Oefenvragen Toelatingsexamen Premaster Geneeskunde
Introductie
Dit document is gebaseerd op de hoofdstukken 1-9, 16 en 34-36 uit Guyton & Hall: Textbook of Medi-
cal Physiology (14e editie). Het gaat over de volgende onderwerpen (met de bijbehorende hoofdstukken
uit Guyton):
1. Introductie Fysiologie en Celbiologie: 1, 2 en 3*
2. Membraanfysiologie en Actiepotentialen: 4 en 5
3. Spiercontractie: 6, 7 en 8
4. Het Hart en de Microcirculatie: 9 en 16
5. Immuniteit en Bloedgroepen: 34, 35 en 36
De vragen zijn dus met name van toepassing op het toelatingsexamen van de RUG. Ze zijn gemaakt
om zo veel mogelijk op de vragen uit het toelatingsexamen te lijken. De antwoorden staan in de tweede
helft van het document, soms met een toelichting.
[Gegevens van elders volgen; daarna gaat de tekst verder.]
import Summits.QuantumAdvantage.QuantumAdvantage.Theorems.InnerDegreeLawsB
import Summits.QuantumAdvantage.QuantumAdvantage.Theses.AbsorptionDial
import HarnessLib

set_option linter.dupNamespace false

/-!
# LAW I (co-support law), part A — the engine (lens 4 «CoSupportDial», cell decomp-qadv, `--supports` X = item 28487
# `Theses.AbsorptionDial.NoPerfectPolyOdd`)

Registers of a strategy are tables of `k` linear forms `mod p` of ALL input bits and of an arbitrary CORE `N_g(u) ∈ W` that ignores the
bits of a register-dependent FREE set.  In characteristic two (`𝔽₂(μ_{3p})`, the tree's `Coset21.CharTwoKill` machinery) the fire count is
a sum of ATOMS `[N_g u = w₀] · coef · χ_z(u)` (`card_fire_eq_WsumC`); the killing functional `Φ_γ` (`Coset21.CharTwoKill.Phi`) kills an
atom as soon as `γ` matches its colour at ONE free bit (`Phi_atom_eq_zero`: the involution flipping that bit), and a colouring hitting
every atom on its own free bits exists by a union bound in which the non-free bits are free wildcards (`hits_exists_free`).  Result:
`abstract_even_existsC` — a cored strategy all of whose registers have `≥ m₁` free bits is not perfect once
`#cuts·2p^k·|W|·(2p−1)^{m₁}(2p)^{m−m₁} < (2p)^m`.  Part B instantiates it on the ring walk and at the quadratic grade.
-/

open Finset
open Summit.QuantumAdvantage.AdviceFreeQNC0
open Summit.QuantumAdvantage.AdviceFreeQNC0.Coset21.CharTwoKill

namespace Summit.QuantumAdvantage.QuantumAdvantage.Theorems.CoSupportDial

/-! ### §1 The engine: atoms with a core, the one-bit kill, the wildcard union bound -/

section Engine

variable {p : ℕ} [Fact p.Prime] {K : Type*} [Field K] [CharP K 2]
variable {G : Type*} [Fintype G] {m k : ℕ} {W : Type*} [Fintype W] [DecidableEq W]
variable (ω ζ : K) (hω : IsPrimitiveRoot ω p)
variable (lam : G → Fin k → Fin m → ZMod p) (N : G → (Fin m → Bool) → W)
  (F : G → (Fin k → ZMod p) → W → Bool) (κ : G → ℕ) (w : G → Fin m → ℕ)

/-- atoms `(g, w₀, (a, b))`: cut, core value `w₀`, frequency vector `a ∈ 𝔽_p^k`, cube-root exponent `b+1` -/
abbrev Atom (p : ℕ) (G : Type*) (k : ℕ) (W : Type*) := G × W × ((Fin k → ZMod p) × Fin 2)

/-- the `k`-form term underlying an atom (forgetting the core value) -/
def Atom.term (t : Atom p G k W) : TermK p G k := (t.1, t.2.2)

/-- the table of the strategy frozen at core value `w₀` -/
def tableAt (w₀ : W) : G → (Fin k → ZMod p) → Bool := fun g x => F g x w₀

/-- the atom as a function on the cube: `[N_g u = w₀] · coefK · χ_z(u)` -/
noncomputable def atomFn (t : Atom p G k W) (u : Fin m → Bool) : K :=
  (if N t.1 u = t.2.1 then (1 : K) else 0) *
    (coefK ω ζ hω (tableAt F t.2.1) κ t.term * cubeChar (zvalK ω ζ hω lam w t.term) u)

/-- the `K`-valued expansion of the fire count of a cored strategy -/
noncomputable def WsumC (u : Fin m → Bool) : K := ∑ t : Atom p G k W, atomFn ω ζ hω lam N F κ w t u

/-- **the expansion:** the fire count of the cored strategy `g ↦ F g (k forms) (N g u)` is the sum of its atoms. -/
theorem card_fire_eq_WsumC [DecidableEq G] (hp5 : 5 ≤ p) (hζ : IsPrimitiveRoot ζ 3) (u : Fin m → Bool) :
    (((univ.filter fun g : G => F g (kForm lam g u) (N g u) = true ∧ (κ g + wForm w g u) % 3 ≠ 0).card : ℕ) : K)
      = WsumC ω ζ hω lam N F κ w u := by
  classical
  rw [natCast_card_filter]
  unfold WsumC
  rw [Fintype.sum_prod_type]
  refine sum_congr rfl fun g _ => ?_
  rw [Fintype.sum_prod_type]
  -- insert the core value
  have hcore : (if (F g (kForm lam g u) (N g u) = true ∧ (κ g + wForm w g u) % 3 ≠ 0) then (1 : K) else 0)
      = ∑ w₀ : W, (if N g u = w₀ then (1 : K) else 0) *
          (if (tableAt F w₀ g (kForm lam g u) = true ∧ (κ g + wForm w g u) % 3 ≠ 0) then (1 : K) else 0) := by
    rw [Finset.sum_eq_single (N g u)]
    · simp [tableAt]
    · intro w₀ _ hne
      rw [if_neg (Ne.symm hne), zero_mul]
    · intro h; exact absurd (mem_univ _) h
  rw [hcore]
  refine sum_congr rfl fun w₀ _ => ?_
  -- the `k`-form expansion of the frozen table (as in `Coset21.CharTwoKill.card_fire_eq_WsumK`)
  have hind : (if (tableAt F w₀ g (kForm lam g u) = true ∧ (κ g + wForm w g u) % 3 ≠ 0) then (1 : K) else 0)
      = (if tableAt F w₀ g (kForm lam g u) = true then (1 : K) else 0)
          * (if (κ g + wForm w g u) % 3 ≠ 0 then (1 : K) else 0) := by
    rw [ite_zero_mul_ite_zero, one_mul]
  have hexp : (if (tableAt F w₀ g (kForm lam g u) = true ∧ (κ g + wForm w g u) % 3 ≠ 0) then (1 : K) else 0)
      = ∑ x : (Fin k → ZMod p) × Fin 2,
          coefK ω ζ hω (tableAt F w₀) κ (g, x) * cubeChar (zvalK ω ζ hω lam w (g, x)) u := by
    rw [hind, indicatorK_eq_sum ω hω lam (tableAt F w₀) hp5, live_eq hζ, Finset.sum_mul, Fintype.sum_prod_type]
    refine sum_congr rfl fun a _ => ?_
    rw [Fin.sum_univ_two, ← termK_eq, ← termK_eq, mul_add]
    congr 3; simp
  rw [hexp, Finset.mul_sum]
  refine sum_congr rfl fun x _ => ?_
  rfl

/-- the colour of atom `t` at bit `i` (that of its underlying `k`-form term) -/
def colourC (t : Atom p G k W) (i : Fin m) : ZMod p × ℕ := colourK lam w t.term i

omit [Fintype G] [Fintype W] [DecidableEq W] in
/-- every colour lies in `𝔽_p × {1,2}` -/
theorem colourC_mem (hw : ∀ g i, w g i = 1 ∨ w g i = 2) (t : Atom p G k W) (i : Fin m) :
    colourC lam w t i ∈ (univ : Finset (ZMod p)) ×ˢ ({1, 2} : Finset ℕ) :=
  colourK_mem lam w hw t.term i

omit [CharP K 2] in
/-- a cube character picks up the factor `z i` when bit `i` is switched on -/
theorem cubeChar_update_true (z : Fin m → K) (u : Fin m → Bool) (i : Fin m) :
    cubeChar z (Function.update u i true) = z i * cubeChar z (Function.update u i false) := by
  classical
  unfold cubeChar
  rw [← Finset.mul_prod_erase univ _ (mem_univ i), ← Finset.mul_prod_erase univ (fun j => if Function.update u i false j = true then z j else 1) (mem_univ i)]
  simp only [Function.update_self, if_true, Bool.false_eq_true, if_false, one_mul]
  congr 1
  refine prod_congr rfl fun j hj => ?_
  rw [Function.update_of_ne (ne_of_mem_erase hj), Function.update_of_ne (ne_of_mem_erase hj)]

omit [CharP K 2] in
/-- the `Φ`-weight picks up the factor `γ i` when bit `i` is switched off -/
theorem phiWeight_update_false (γ : Fin m → K) (u : Fin m → Bool) (i : Fin m) :
    (∏ j, (if Function.update u i false j = true then (1 : K) else γ j))
      = γ i * ∏ j, (if Function.update u i true j = true then (1 : K) else γ j) := by
  classical
  rw [← Finset.mul_prod_erase univ _ (mem_univ i), ← Finset.mul_prod_erase univ (fun j => if Function.update u i true j = true then (1 : K) else γ j) (mem_univ i)]
  simp only [Function.update_self, if_true, Bool.false_eq_true, if_false, one_mul]
  congr 1
  refine prod_congr rfl fun j hj => ?_
  rw [Function.update_of_ne (ne_of_mem_erase hj), Function.update_of_ne (ne_of_mem_erase hj)]

omit [Fintype G] [Fintype W] in
/-- **the one-bit kill.**  If bit `i` is FREE for the core of atom `t` (flipping it never changes `N`), and the colouring `γ` matches the
atom's colour at `i`, then `Φ_γ(atom) = 0`: pair `u` with `u ⊕ e_i`; the two contributions are `X·γ_i` and `X·z_i` with `z_i = γ_i`. -/
theorem Phi_atom_eq_zero (hζ : IsPrimitiveRoot ζ 3) (t : Atom p G k W) (i : Fin m)
    (hfree : ∀ u b, N t.1 (Function.update u i b) = N t.1 u)
    (γ' : Fin m → ZMod p × ℕ) (hi : γ' i = colourC lam w t i) :
    Phi (fun j => gam ω ζ hω (γ' j)) (atomFn ω ζ hω lam N F κ w t) = 0 := by
  classical
  unfold Phi
  -- the involution flipping bit `i`
  refine Finset.sum_involution (fun u _ => Function.update u i (!u i)) ?_ ?_ ?_ ?_
  · -- paired terms cancel
    intro u _
    have hz : zvalK ω ζ hω lam w t.term i = gam ω ζ hω (γ' i) := by
      rw [zvalK_eq_gam ω ζ hω lam w hζ, hi]; rfl
    set γ : Fin m → K := fun j => gam ω ζ hω (γ' j) with hγ
    have key : ∀ v : Fin m → Bool,
        atomFn ω ζ hω lam N F κ w t (Function.update v i false) * (∏ j, if Function.update v i false j = true then (1 : K) else γ j)
          + atomFn ω ζ hω lam N F κ w t (Function.update v i true) * (∏ j, if Function.update v i true j = true then (1 : K) else γ j)
          = 0 := by
      intro v
      unfold atomFn
      rw [cubeChar_update_true, phiWeight_update_false, hfree v false, hfree v true, hz]
      rw [CharTwo.add_eq_zero]
      simp only [hγ]
      ring
    have k0 := key u
    rcases Bool.eq_false_or_eq_true (u i) with hb | hb
    · have h1 : Function.update u i true = u := by rw [← hb]; exact Function.update_eq_self i u
      rw [h1, add_comm] at k0
      rw [hb, Bool.not_true]
      exact k0
    · have h1 : Function.update u i false = u := by rw [← hb]; exact Function.update_eq_self i u
      rw [h1] at k0
      rw [hb, Bool.not_false]
      exact k0
  · -- the involution has no fixed points
    intro u _ _ heq
    have := congrFun heq i
    simp at this
  · intro u _; exact mem_univ _
  · intro u _
    funext j
    by_cases hj : j = i
    · subst hj; simp
    · simp [Function.update_of_ne hj]

/-- `Φ_γ` of the whole expansion vanishes for a colouring that hits every atom at one of its free bits -/
theorem Phi_WsumC_eq_zero (hζ : IsPrimitiveRoot ζ 3) (free : G → Finset (Fin m))
    (hN : ∀ g, ∀ i ∈ free g, ∀ u b, N g (Function.update u i b) = N g u)
    (γ' : Fin m → ZMod p × ℕ) (hhit : ∀ t : Atom p G k W, ∃ i ∈ free t.1, γ' i = colourC lam w t i) :
    Phi (fun j => gam ω ζ hω (γ' j)) (WsumC ω ζ hω lam N F κ w) = 0 := by
  have hs : Phi (fun j => gam ω ζ hω (γ' j)) (WsumC ω ζ hω lam N F κ w)
      = ∑ t : Atom p G k W, Phi (fun j => gam ω ζ hω (γ' j)) (atomFn ω ζ hω lam N F κ w t) :=
    Phi_sum univ _ _
  rw [hs]
  refine sum_eq_zero fun t _ => ?_
  obtain ⟨i, hi, hγi⟩ := hhit t
  exact Phi_atom_eq_zero ω ζ hω lam N F κ w hζ t i (hN t.1 i hi) γ' hγi

omit [Fintype W] [DecidableEq W] in
/-- the product `(c−1)^{|S|} · c^{m−|S|}` is antitone in `|S| ≥ m₁` -/
theorem pow_mul_pow_le {c m₁ f m : ℕ} (h₁ : m₁ ≤ f) (h₂ : f ≤ m) :
    (c - 1) ^ f * c ^ (m - f) ≤ (c - 1) ^ m₁ * c ^ (m - m₁) := by
  obtain ⟨d, rfl⟩ := Nat.exists_eq_add_of_le h₁
  have hm : m - m₁ = d + (m - (m₁ + d)) := by omega
  rw [hm, pow_add, pow_add, mul_assoc]
  refine Nat.mul_le_mul_left _ (Nat.mul_le_mul_right _ ?_)
  exact Nat.pow_le_pow_left (Nat.sub_le c 1) d

omit [Fact p.Prime] [Fintype W] [DecidableEq W] in
/-- **the wildcard union bound.**  Atoms `t` with colour vectors `col t` and FREE sets `free t` of size `≥ m₁`: if
`#atoms · (|V|−1)^{m₁}·|V|^{m−m₁} < |V|^m`, some colouring `γ' ∈ V^m` matches every atom at one of ITS free bits (bits outside `free t` are
wildcards: they neither help nor cost). -/
theorem hits_exists_free {T : Type*} [Fintype T] (V : Finset (ZMod p × ℕ)) (col : T → Fin m → ZMod p × ℕ)
    (free : T → Finset (Fin m)) (hV : ∀ t i, col t i ∈ V) (m₁ : ℕ) (hfree : ∀ t, m₁ ≤ (free t).card)
    (hcount : Fintype.card T * ((V.card - 1) ^ m₁ * V.card ^ (m - m₁)) < V.card ^ m) :
    ∃ γ' : Fin m → ZMod p × ℕ, (∀ i, γ' i ∈ V) ∧ ∀ t : T, ∃ i ∈ free t, γ' i = col t i := by
  classical
  set P := Fintype.piFinset (fun _ : Fin m => V) with hP
  have hPcard : P.card = V.card ^ m := Fintype.card_piFinset_const V m
  -- the colourings missing atom `t` on all its free bits
  set bad : T → Finset (Fin m → ZMod p × ℕ) :=
    fun t => Fintype.piFinset (fun i => if i ∈ free t then V.erase (col t i) else V) with hbad
  have hbadcard : ∀ t, (bad t).card ≤ (V.card - 1) ^ m₁ * V.card ^ (m - m₁) := by
    intro t
    rw [hbad, Fintype.card_piFinset]
    have hprod : (∏ i : Fin m, (if i ∈ free t then V.erase (col t i) else V).card)
        = (V.card - 1) ^ (free t).card * V.card ^ (m - (free t).card) := by
      have h1 : ∀ i : Fin m, (if i ∈ free t then V.erase (col t i) else V).card
          = if i ∈ free t then V.card - 1 else V.card := by
        intro i
        split_ifs with h
        · exact card_erase_of_mem (hV t i)
        · rfl
      simp_rw [h1]
      rw [Finset.prod_ite, prod_const, prod_const]
      congr 2
      · rw [Finset.filter_mem_eq_inter, univ_inter]
      · rw [Finset.filter_not, Finset.filter_mem_eq_inter, univ_inter, card_sdiff_of_subset (subset_univ _), card_univ,
          Fintype.card_fin]
    rw [hprod]
    exact pow_mul_pow_le (hfree t) (by simpa using (free t).card_le_univ)
  have hunion : (univ.biUnion bad).card < P.card := by
    calc (univ.biUnion bad).card ≤ ∑ t, (bad t).card := card_biUnion_le
      _ ≤ ∑ _t : T, (V.card - 1) ^ m₁ * V.card ^ (m - m₁) := sum_le_sum fun t _ => hbadcard t
      _ = Fintype.card T * ((V.card - 1) ^ m₁ * V.card ^ (m - m₁)) := by rw [sum_const, smul_eq_mul, card_univ]
      _ < P.card := by rw [hPcard]; exact hcount
  obtain ⟨γ', hγP, hγbad⟩ : ∃ γ' ∈ P, γ' ∉ univ.biUnion bad := by
    by_contra hno
    push Not at hno
    exact absurd (card_le_card (fun x hx => hno x hx)) (not_le.mpr hunion)
  have hγV : ∀ i, γ' i ∈ V := by
    rw [hP, Fintype.mem_piFinset] at hγP; exact hγP
  refine ⟨γ', hγV, fun t => ?_⟩
  have ht : γ' ∉ bad t := fun h => hγbad (mem_biUnion.mpr ⟨t, mem_univ _, h⟩)
  rw [hbad, Fintype.mem_piFinset] at ht
  push Not at ht
  obtain ⟨i, hi⟩ := ht
  by_cases hif : i ∈ free t
  · rw [if_pos hif, mem_erase, not_and_or, not_not] at hi
    rcases hi with hi | hi
    · exact ⟨i, hif, hi⟩
    · exact absurd (hγV i) hi
  · rw [if_neg hif] at hi
    exact absurd (hγV i) hi

omit [DecidableEq W] in
/-- the number of atoms is `#G · p^k · |W| · 2` -/
theorem card_Atom : Fintype.card (Atom p G k W) = Fintype.card G * (p ^ k * Fintype.card W * 2) := by
  simp only [Atom, Fintype.card_prod, Fintype.card_fun, ZMod.card, Fintype.card_fin]
  ring

include ω hω in
/-- **Abstract LAW I.**  A cored strategy every register of which has `≥ m₁` free bits is not perfect once
`#G · 2p^k|W| · (2p−1)^{m₁} (2p)^{m−m₁} < (2p)^m`. -/
theorem abstract_even_existsC [DecidableEq G] (hp5 : 5 ≤ p) (hζ : IsPrimitiveRoot ζ 3)
    (hw : ∀ g i, w g i = 1 ∨ w g i = 2) (free : G → Finset (Fin m))
    (hN : ∀ g, ∀ i ∈ free g, ∀ u b, N g (Function.update u i b) = N g u) (m₁ : ℕ) (hfree : ∀ g, m₁ ≤ (free g).card)
    (hcount : Fintype.card G * (p ^ k * Fintype.card W * 2) * ((2 * p - 1) ^ m₁ * (2 * p) ^ (m - m₁)) < (2 * p) ^ m) :
    ∃ u : Fin m → Bool,
      (univ.filter fun g : G => F g (kForm lam g u) (N g u) = true ∧ (κ g + wForm w g u) % 3 ≠ 0).card % 2 = 0 := by
  classical
  by_contra hall
  push Not at hall
  have hW : ∀ u, WsumC ω ζ hω lam N F κ w u = 1 := by
    intro u
    rw [← card_fire_eq_WsumC ω ζ hω lam N F κ w hp5 hζ u]
    have hodd : (univ.filter fun g : G => F g (kForm lam g u) (N g u) = true ∧ (κ g + wForm w g u) % 3 ≠ 0).card % 2 = 1 := by
      have := hall u; omega
    rw [CharP.cast_eq_mod K 2, hodd, Nat.cast_one]
  set V : Finset (ZMod p × ℕ) := (univ : Finset (ZMod p)) ×ˢ ({1, 2} : Finset ℕ) with hVdef
  have hVcard : V.card = 2 * p := by
    rw [hVdef, card_product, card_univ, ZMod.card]
    simp
    ring
  have hcount' : Fintype.card (Atom p G k W) * ((V.card - 1) ^ m₁ * V.card ^ (m - m₁)) < V.card ^ m := by
    rw [hVcard, card_Atom]; exact hcount
  obtain ⟨γ', hγV, hhit⟩ := hits_exists_free V (colourC lam w) (fun t : Atom p G k W => free t.1)
    (colourC_mem lam w hw) m₁ (fun t => hfree t.1) hcount'
  have hγ2 : ∀ i, (γ' i).2 % 3 ≠ 0 := by
    intro i
    have := hγV i
    rw [hVdef, mem_product] at this
    rcases this with ⟨-, h2⟩
    simp only [mem_insert, mem_singleton] at h2
    rcases h2 with h2 | h2 <;> omega
  have hzero := Phi_WsumC_eq_zero ω ζ hω lam N F κ w hζ free hN γ' hhit
  have hfun : WsumC ω ζ hω lam N F κ w = fun _ => (1 : K) := funext hW
  rw [hfun, Phi_one] at hzero
  exact (prod_ne_zero_iff.mpr fun i _ => one_add_gam_ne_zero ω ζ hω hp5 hζ (γ' i) (hγ2 i)) hzero

end Engine

end Summit.QuantumAdvantage.QuantumAdvantage.Theorems.CoSupportDial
Bij elk antwoord staat ook het paginanummer van
de betreffende bladzijde in Guyton waar het antwoord te vinden is. In totaal zijn er 163 oefenvragen
(146 zonder hoofdstuk 3).
*Hoofdstuk 3 is geen leerstof meer voor het toelatingsexamen, deze vragen zijn grijsgekleurd.
Oefenvragen
1 Introductie Fysiologie en Celbiologie
1. Hoeveel procent van de vloeistof in het menselijk lichaam bevindt zich in de cellen?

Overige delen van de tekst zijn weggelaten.